#### Data records:
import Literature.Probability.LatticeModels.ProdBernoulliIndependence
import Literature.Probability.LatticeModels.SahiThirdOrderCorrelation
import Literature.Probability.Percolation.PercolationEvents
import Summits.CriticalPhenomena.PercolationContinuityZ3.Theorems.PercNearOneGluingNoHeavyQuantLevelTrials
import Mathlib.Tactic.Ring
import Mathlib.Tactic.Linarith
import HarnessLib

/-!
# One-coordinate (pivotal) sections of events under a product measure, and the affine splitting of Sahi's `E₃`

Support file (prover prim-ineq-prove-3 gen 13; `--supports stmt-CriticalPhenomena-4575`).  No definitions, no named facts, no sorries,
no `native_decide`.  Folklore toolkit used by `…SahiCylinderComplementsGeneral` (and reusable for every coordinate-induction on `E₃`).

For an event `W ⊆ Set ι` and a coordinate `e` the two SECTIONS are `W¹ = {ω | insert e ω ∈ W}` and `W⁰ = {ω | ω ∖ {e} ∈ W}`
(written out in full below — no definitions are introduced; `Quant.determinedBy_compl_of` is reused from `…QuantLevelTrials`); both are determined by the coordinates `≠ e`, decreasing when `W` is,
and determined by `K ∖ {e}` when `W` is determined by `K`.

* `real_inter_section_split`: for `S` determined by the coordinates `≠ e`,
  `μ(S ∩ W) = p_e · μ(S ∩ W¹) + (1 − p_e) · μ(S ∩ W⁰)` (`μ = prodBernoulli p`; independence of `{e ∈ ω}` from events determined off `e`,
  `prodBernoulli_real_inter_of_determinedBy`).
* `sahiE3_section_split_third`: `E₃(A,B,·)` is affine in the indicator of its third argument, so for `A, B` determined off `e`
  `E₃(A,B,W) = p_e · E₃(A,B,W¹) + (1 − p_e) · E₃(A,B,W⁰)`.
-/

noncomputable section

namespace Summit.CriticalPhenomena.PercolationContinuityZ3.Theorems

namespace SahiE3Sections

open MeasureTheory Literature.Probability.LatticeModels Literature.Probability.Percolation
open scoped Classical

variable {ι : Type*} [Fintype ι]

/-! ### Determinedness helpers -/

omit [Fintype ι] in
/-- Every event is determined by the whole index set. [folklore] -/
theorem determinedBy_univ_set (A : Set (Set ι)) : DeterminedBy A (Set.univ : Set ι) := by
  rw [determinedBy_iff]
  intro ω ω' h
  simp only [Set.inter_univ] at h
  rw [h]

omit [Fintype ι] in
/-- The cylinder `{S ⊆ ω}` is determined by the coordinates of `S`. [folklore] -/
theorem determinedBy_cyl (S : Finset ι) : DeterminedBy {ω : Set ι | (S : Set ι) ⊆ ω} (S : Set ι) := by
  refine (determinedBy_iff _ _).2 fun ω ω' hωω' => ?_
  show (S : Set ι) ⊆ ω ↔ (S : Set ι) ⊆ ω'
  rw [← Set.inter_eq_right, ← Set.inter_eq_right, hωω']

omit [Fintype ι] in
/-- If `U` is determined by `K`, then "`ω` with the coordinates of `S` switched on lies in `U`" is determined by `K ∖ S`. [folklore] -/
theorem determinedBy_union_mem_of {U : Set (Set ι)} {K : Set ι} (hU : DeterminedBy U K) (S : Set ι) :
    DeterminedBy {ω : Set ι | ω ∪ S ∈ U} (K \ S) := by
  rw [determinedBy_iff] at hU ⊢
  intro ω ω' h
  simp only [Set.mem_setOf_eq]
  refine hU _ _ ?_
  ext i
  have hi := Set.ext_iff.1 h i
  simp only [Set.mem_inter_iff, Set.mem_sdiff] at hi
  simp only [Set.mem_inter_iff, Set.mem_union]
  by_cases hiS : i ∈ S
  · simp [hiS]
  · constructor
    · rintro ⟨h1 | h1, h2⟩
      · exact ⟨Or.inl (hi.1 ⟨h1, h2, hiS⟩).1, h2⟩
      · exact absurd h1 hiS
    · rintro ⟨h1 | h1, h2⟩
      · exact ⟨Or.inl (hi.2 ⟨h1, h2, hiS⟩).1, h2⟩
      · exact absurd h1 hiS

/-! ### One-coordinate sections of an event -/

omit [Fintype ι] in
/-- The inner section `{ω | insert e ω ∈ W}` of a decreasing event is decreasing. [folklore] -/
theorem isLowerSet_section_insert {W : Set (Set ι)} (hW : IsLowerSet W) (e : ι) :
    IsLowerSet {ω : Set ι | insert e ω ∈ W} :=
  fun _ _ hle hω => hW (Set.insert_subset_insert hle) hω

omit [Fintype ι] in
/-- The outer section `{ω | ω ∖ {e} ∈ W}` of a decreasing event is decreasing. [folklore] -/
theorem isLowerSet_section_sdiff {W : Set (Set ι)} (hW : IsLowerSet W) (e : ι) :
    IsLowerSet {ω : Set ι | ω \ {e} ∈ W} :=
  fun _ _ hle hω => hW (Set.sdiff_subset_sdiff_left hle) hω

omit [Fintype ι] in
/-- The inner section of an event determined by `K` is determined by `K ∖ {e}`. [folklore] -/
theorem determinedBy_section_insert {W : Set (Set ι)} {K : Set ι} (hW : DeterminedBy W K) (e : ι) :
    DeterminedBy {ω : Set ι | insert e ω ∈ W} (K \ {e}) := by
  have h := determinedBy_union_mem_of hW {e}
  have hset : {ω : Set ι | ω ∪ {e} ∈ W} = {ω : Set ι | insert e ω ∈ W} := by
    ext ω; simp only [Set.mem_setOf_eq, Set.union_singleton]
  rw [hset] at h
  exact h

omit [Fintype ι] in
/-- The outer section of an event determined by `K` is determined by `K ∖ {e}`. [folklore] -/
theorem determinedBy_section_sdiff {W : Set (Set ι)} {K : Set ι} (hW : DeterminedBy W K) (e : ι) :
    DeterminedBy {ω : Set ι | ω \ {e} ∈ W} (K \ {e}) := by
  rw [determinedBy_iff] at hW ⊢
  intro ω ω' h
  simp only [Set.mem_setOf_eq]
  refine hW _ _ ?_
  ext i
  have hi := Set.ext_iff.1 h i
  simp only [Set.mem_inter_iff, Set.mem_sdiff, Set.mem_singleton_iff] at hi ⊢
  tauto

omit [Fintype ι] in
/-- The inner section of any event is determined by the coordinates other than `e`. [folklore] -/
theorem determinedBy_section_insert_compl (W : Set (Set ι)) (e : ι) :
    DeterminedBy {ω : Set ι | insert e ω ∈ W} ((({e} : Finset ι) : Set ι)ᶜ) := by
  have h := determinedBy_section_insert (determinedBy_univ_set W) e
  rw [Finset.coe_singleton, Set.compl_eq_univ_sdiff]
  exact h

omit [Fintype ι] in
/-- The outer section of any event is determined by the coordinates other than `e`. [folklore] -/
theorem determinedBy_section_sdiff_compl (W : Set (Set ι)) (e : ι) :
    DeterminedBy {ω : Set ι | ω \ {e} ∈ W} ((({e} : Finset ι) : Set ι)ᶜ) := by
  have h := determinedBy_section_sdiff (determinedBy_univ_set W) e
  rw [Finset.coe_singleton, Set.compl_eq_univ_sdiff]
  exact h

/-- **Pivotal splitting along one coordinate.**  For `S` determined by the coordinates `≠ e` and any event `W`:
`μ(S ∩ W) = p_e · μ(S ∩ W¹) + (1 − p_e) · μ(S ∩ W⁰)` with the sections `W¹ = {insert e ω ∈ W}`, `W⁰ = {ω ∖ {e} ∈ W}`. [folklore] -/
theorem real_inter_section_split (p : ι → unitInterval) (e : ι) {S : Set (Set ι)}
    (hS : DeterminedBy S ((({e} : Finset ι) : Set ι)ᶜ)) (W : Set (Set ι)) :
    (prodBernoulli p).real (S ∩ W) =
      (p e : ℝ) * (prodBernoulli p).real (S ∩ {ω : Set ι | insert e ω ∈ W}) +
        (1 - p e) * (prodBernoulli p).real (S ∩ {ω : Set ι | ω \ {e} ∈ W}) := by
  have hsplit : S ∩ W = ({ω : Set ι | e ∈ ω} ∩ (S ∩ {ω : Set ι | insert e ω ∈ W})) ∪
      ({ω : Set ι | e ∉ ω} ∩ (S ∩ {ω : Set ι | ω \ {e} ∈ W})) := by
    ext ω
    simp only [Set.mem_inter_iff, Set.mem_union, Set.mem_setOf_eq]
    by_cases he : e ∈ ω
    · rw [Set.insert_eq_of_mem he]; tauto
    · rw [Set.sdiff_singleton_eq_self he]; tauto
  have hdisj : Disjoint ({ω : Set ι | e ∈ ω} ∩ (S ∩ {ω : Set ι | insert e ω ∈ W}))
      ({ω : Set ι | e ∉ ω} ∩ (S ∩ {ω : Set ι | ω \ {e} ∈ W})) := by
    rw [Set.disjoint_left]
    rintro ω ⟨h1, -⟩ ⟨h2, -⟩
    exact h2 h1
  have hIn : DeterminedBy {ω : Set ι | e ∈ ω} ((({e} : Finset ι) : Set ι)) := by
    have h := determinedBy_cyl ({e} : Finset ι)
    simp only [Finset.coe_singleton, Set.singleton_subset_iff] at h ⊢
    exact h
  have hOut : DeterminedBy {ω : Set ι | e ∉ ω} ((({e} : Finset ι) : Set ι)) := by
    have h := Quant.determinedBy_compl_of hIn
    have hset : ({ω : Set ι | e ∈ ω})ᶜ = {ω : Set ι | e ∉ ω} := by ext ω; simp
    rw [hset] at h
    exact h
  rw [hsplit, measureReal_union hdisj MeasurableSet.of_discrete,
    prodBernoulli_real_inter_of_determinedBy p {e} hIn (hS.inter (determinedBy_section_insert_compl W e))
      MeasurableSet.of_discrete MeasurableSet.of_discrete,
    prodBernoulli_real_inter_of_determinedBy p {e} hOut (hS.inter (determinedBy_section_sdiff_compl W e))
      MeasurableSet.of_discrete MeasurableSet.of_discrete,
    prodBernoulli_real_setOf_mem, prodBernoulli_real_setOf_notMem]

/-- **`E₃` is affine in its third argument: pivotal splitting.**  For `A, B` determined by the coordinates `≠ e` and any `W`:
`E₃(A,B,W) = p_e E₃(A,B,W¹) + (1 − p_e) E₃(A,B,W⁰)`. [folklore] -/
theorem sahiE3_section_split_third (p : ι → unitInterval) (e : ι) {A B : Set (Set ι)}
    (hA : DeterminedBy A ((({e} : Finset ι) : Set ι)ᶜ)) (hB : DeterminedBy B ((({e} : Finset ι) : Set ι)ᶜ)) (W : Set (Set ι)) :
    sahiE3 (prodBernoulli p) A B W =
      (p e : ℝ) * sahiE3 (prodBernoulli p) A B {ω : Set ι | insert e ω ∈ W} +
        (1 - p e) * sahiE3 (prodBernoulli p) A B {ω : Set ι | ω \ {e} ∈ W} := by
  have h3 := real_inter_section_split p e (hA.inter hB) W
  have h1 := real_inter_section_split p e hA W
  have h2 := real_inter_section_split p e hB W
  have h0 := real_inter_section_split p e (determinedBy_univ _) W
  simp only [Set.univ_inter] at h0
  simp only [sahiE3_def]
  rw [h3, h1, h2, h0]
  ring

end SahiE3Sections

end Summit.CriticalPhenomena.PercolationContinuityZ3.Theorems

#### Work task:
For an answer, give a copy of every line in the listing that holds the word "decreasing".

#### Output below:
(written out in full below — no definitions are introduced; `Quant.determinedBy_compl_of` is reused from `…QuantLevelTrials`); both are determined by the coordinates `≠ e`, decreasing when `W` is,
/-- The inner section `{ω | insert e ω ∈ W}` of a decreasing event is decreasing. [folklore] -/
/-- The outer section `{ω | ω ∖ {e} ∈ W}` of a decreasing event is decreasing. [folklore] -/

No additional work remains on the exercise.